The task:
How does the data below read from its first line through the line containing "The joint cell"? Print those lines exactly.
-*-*-
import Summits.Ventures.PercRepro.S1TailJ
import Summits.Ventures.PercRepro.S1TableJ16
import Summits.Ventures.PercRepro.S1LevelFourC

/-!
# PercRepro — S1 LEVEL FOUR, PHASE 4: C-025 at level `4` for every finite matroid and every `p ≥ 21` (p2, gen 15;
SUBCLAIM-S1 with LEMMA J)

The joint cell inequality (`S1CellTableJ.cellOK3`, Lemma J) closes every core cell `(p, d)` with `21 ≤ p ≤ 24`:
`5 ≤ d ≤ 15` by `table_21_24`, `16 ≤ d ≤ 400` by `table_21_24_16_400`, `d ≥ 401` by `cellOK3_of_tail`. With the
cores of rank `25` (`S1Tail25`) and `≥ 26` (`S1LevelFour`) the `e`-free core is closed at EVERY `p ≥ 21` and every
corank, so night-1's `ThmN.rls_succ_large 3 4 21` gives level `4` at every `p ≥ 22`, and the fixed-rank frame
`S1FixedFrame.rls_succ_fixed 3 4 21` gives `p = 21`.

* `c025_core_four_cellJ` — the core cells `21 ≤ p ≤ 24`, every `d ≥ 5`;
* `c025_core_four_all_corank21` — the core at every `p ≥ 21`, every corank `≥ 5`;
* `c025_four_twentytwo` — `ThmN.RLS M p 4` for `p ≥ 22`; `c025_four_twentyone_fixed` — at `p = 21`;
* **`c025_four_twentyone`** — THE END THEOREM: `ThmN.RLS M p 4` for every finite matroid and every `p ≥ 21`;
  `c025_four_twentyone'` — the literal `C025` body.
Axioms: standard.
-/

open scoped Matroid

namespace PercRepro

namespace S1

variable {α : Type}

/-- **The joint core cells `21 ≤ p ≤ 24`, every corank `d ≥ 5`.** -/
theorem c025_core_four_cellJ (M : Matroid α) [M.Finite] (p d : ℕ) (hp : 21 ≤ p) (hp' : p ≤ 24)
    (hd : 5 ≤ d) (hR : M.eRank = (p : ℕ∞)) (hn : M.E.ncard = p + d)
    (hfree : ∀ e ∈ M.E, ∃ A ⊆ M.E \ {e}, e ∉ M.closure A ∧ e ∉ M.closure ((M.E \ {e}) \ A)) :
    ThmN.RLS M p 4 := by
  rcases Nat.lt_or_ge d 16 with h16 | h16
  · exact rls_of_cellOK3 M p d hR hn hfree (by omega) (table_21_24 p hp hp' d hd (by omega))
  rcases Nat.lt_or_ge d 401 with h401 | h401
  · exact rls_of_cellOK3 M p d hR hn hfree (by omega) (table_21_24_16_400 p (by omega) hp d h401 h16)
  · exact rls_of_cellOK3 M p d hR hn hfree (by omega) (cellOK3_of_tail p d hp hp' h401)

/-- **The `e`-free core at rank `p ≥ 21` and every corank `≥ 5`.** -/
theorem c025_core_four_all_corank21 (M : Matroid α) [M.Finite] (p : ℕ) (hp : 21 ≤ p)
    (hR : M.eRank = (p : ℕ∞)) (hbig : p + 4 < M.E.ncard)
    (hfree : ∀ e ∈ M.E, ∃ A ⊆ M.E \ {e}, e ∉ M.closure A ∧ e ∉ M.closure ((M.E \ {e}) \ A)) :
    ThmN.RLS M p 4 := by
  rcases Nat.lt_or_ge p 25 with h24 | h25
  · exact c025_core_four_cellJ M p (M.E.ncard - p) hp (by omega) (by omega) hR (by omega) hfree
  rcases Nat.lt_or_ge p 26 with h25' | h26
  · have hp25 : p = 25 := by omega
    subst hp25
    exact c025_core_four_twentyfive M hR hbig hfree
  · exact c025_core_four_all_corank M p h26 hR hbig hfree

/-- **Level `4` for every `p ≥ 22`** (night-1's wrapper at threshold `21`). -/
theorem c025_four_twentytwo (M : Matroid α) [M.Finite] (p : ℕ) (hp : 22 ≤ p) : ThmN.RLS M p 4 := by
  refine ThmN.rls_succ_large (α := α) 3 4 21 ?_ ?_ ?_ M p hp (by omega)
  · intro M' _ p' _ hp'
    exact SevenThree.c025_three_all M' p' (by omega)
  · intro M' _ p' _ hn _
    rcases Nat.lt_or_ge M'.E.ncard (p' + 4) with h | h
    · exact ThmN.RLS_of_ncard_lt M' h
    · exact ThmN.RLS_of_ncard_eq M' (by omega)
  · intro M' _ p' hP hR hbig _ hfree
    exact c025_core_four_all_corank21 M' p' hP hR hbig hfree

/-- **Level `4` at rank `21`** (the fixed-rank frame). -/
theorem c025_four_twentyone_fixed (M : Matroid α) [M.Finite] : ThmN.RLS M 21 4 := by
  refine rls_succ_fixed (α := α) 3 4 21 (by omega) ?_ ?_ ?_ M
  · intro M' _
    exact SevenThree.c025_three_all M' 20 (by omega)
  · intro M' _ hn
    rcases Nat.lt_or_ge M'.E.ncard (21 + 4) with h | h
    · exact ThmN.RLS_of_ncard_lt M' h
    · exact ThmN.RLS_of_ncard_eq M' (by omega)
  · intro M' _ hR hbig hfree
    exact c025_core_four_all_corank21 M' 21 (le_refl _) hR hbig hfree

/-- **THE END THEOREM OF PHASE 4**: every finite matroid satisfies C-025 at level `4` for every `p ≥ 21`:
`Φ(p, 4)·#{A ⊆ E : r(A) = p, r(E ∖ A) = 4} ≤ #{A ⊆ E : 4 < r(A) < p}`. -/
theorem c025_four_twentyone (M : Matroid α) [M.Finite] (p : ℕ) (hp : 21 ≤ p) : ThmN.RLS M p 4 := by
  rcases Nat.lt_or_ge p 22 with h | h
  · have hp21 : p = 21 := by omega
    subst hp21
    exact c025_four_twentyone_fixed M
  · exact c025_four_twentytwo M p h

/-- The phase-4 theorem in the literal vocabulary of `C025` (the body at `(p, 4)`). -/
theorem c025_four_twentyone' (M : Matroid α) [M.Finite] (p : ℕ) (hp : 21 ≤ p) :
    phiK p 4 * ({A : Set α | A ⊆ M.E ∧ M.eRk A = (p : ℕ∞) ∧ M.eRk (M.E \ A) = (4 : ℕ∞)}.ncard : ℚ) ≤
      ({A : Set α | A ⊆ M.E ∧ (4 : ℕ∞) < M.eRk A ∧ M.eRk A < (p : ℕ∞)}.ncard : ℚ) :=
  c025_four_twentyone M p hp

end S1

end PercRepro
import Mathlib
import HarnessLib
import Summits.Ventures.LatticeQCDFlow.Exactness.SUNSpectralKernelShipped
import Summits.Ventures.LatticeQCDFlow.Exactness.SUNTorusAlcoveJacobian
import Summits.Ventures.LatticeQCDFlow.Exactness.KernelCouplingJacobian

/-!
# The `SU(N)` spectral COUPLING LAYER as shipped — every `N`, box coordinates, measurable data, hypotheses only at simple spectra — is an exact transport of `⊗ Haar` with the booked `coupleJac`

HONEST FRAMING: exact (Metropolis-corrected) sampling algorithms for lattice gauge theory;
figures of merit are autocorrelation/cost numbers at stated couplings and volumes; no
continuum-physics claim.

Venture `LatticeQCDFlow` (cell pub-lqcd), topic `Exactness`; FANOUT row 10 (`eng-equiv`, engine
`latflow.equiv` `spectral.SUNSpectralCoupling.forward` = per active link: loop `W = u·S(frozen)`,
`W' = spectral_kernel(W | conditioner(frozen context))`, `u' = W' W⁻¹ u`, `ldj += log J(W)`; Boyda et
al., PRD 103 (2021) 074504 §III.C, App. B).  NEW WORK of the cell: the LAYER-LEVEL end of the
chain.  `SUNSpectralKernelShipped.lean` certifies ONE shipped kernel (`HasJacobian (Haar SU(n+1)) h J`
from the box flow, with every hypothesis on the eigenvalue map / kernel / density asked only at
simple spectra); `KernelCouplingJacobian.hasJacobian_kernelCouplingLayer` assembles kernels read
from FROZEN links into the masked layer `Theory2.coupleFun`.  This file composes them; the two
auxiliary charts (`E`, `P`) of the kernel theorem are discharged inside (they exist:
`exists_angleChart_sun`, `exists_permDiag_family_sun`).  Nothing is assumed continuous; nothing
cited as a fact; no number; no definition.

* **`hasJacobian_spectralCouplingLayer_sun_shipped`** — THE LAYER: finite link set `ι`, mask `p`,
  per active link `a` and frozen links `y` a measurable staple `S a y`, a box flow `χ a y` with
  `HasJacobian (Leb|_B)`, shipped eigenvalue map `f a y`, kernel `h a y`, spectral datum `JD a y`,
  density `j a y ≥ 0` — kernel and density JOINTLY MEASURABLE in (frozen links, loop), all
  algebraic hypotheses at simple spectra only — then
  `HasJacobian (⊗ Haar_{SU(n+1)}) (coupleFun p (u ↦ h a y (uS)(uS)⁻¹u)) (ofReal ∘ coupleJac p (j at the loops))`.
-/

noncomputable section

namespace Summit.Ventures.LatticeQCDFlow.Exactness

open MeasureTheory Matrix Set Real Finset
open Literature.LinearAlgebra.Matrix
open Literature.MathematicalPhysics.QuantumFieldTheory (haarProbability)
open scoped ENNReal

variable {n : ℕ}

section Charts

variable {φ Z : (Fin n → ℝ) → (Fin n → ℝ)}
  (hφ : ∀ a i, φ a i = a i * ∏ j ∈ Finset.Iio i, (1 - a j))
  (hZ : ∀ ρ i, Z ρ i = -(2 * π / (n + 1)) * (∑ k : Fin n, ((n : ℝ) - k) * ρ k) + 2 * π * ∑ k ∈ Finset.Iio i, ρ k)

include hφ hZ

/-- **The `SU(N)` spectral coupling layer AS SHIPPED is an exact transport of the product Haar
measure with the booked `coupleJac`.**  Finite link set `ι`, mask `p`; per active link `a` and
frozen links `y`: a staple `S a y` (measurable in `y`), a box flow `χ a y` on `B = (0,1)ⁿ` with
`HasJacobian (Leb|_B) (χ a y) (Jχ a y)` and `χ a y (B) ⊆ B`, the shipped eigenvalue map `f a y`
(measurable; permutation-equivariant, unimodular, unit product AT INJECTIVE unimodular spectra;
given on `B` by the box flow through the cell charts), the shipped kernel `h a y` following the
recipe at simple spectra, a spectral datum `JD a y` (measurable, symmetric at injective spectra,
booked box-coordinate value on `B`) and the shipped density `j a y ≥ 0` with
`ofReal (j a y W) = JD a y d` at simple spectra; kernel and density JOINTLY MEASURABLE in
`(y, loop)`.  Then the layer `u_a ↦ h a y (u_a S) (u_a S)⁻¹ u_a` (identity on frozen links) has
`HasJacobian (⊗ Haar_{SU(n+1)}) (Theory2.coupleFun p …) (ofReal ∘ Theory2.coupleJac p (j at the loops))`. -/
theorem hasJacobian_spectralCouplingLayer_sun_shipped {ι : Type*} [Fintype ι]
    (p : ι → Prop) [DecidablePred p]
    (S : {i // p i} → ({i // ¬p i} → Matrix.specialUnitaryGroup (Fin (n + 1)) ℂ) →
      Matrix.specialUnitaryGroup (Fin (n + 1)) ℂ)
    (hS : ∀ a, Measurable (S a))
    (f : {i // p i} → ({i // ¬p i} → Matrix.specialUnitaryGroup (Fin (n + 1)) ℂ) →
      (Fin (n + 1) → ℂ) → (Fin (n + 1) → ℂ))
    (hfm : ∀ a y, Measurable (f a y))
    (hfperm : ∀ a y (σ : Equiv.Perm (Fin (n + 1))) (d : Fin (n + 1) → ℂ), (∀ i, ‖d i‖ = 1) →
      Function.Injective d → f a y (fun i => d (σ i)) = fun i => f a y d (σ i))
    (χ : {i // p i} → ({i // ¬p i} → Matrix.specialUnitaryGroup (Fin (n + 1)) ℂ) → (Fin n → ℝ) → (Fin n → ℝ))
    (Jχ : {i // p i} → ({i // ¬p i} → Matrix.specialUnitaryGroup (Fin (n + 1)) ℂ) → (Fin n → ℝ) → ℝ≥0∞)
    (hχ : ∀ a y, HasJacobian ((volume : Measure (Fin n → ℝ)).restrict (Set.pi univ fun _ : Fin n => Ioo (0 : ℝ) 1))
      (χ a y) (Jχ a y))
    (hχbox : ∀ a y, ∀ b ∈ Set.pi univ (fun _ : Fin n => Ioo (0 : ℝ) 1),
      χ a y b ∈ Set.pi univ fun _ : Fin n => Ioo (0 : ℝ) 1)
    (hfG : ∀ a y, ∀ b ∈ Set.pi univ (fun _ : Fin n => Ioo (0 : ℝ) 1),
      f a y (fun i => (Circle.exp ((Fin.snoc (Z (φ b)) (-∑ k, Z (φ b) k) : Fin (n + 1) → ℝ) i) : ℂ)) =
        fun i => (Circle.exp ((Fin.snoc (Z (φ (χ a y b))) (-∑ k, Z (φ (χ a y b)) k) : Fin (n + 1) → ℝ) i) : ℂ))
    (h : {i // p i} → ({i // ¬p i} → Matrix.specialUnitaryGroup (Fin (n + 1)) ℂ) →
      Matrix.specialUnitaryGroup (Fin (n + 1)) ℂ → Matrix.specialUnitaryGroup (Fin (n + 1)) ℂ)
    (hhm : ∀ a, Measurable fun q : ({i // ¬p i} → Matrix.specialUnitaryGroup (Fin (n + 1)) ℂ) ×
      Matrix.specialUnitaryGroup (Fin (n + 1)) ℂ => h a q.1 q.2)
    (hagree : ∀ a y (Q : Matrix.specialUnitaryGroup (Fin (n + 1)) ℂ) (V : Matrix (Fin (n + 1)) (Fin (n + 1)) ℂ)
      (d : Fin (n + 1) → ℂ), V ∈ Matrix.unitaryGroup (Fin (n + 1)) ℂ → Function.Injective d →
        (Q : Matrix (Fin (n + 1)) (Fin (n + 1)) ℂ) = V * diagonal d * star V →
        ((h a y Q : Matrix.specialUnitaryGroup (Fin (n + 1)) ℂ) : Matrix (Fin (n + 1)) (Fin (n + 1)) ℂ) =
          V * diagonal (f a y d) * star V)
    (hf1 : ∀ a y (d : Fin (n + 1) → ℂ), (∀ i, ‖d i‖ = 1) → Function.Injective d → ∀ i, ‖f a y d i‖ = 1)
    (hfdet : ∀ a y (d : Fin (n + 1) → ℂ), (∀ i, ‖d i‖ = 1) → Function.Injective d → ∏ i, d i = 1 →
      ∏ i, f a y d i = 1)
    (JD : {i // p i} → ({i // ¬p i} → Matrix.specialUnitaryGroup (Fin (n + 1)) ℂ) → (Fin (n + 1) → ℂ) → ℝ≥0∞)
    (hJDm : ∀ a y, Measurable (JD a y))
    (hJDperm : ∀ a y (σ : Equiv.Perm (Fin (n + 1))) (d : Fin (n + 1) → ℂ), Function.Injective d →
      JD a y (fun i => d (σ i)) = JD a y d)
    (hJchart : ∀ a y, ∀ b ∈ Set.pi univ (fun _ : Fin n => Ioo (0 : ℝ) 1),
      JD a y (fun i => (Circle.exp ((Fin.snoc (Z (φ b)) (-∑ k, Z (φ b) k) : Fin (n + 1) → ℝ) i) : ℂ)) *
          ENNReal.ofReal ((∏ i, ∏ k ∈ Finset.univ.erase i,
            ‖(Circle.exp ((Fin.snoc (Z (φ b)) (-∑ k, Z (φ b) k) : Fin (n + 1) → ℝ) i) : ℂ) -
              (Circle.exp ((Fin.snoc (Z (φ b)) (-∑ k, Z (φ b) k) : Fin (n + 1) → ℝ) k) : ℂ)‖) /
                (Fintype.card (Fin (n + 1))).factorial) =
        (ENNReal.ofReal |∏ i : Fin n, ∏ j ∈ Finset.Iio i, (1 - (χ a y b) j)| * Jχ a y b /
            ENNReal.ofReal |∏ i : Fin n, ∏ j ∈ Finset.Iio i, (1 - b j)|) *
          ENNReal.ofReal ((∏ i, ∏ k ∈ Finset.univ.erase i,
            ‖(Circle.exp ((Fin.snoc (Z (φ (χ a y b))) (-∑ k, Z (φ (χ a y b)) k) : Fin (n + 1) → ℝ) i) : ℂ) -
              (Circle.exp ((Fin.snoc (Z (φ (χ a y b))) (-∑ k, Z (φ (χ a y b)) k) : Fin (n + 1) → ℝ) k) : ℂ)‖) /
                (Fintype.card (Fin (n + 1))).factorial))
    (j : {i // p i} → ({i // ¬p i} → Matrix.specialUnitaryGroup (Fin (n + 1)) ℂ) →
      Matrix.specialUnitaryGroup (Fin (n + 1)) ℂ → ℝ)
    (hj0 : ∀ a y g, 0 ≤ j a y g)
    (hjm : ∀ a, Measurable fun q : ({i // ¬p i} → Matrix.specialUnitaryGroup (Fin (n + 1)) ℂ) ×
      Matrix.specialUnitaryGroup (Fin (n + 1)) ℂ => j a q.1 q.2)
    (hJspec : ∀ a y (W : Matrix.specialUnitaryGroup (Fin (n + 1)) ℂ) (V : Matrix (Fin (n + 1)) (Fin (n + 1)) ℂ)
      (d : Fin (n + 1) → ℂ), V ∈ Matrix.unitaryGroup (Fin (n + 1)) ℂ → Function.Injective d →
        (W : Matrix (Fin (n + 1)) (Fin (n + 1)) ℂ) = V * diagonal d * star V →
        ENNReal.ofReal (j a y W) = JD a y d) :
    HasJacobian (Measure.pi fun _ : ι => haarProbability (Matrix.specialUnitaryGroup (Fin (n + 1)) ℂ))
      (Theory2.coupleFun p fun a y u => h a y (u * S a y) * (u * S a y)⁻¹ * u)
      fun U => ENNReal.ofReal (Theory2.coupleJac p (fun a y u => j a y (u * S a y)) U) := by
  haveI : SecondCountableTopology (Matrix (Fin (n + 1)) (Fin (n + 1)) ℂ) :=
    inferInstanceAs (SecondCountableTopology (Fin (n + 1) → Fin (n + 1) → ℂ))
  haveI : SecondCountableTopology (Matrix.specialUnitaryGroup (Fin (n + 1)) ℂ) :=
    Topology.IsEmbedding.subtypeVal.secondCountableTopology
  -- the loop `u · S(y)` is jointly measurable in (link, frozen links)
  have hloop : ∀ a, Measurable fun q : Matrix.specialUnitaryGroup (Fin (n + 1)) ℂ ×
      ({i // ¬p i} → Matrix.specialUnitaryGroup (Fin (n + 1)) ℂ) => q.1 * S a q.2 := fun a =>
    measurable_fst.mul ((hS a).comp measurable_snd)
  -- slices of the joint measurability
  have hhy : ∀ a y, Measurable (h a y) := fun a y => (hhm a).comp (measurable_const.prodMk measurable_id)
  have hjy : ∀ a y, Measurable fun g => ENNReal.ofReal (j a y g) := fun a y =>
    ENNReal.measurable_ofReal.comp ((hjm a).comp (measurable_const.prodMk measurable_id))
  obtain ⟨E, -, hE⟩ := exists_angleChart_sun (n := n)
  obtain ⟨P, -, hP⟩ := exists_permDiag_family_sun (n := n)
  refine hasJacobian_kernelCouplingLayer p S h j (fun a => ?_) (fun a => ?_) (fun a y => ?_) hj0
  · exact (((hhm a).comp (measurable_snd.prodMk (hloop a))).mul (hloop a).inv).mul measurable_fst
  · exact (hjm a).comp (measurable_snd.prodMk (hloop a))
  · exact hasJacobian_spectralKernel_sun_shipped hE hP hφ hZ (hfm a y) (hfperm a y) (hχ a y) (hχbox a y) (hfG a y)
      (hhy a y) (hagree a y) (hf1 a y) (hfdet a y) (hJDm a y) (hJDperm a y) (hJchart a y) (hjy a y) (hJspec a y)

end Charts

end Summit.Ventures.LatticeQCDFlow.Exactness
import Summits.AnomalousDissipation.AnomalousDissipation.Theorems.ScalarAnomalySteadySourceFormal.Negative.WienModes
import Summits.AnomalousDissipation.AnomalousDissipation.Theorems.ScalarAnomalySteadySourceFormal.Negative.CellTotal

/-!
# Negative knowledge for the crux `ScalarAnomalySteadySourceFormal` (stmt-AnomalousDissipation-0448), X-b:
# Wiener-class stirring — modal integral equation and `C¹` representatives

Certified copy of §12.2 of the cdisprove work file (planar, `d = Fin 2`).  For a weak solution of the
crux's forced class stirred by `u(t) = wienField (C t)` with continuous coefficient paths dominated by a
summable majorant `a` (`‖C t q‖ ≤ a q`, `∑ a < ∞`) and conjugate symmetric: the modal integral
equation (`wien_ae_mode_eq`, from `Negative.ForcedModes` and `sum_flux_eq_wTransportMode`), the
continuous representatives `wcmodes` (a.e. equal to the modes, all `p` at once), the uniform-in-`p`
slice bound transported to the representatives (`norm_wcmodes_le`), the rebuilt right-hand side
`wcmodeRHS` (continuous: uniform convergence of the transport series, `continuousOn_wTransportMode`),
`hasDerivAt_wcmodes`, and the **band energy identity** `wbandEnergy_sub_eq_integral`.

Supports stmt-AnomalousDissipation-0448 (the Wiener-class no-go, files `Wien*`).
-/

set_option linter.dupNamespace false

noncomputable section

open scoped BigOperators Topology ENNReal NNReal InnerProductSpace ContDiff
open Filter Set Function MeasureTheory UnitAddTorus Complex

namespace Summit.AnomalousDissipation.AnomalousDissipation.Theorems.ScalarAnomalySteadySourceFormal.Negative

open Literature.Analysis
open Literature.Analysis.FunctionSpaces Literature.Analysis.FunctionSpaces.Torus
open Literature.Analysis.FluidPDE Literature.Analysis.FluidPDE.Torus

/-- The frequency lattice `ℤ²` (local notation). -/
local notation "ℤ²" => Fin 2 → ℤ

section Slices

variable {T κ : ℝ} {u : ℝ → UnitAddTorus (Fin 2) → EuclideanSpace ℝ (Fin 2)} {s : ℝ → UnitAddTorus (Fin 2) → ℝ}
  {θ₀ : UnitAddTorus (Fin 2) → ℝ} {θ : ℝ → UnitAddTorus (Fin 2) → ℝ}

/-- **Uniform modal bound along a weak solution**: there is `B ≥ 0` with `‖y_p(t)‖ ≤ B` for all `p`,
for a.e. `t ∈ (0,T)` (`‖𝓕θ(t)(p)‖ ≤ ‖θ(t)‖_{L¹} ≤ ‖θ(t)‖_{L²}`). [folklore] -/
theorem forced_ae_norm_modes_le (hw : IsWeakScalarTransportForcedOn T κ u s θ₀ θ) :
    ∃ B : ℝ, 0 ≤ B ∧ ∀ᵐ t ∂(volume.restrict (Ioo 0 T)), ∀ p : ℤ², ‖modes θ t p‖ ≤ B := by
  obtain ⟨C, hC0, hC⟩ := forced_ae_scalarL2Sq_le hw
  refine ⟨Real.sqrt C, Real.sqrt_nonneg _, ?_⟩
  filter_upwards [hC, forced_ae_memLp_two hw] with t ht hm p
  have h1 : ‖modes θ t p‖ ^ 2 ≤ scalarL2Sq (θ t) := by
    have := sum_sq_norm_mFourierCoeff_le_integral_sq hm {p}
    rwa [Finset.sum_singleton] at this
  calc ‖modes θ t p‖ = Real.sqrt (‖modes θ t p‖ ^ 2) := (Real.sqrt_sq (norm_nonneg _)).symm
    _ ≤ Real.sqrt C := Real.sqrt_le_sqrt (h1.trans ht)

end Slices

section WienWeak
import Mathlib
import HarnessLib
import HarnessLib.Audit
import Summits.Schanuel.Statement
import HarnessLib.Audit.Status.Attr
-*-*-
Worked solution:
import Summits.Ventures.PercRepro.S1TailJ
import Summits.Ventures.PercRepro.S1TableJ16
import Summits.Ventures.PercRepro.S1LevelFourC

/-!
# PercRepro — S1 LEVEL FOUR, PHASE 4: C-025 at level `4` for every finite matroid and every `p ≥ 21` (p2, gen 15;
SUBCLAIM-S1 with LEMMA J)

The joint cell inequality (`S1CellTableJ.cellOK3`, Lemma J) closes every core cell `(p, d)` with `21 ≤ p ≤ 24`:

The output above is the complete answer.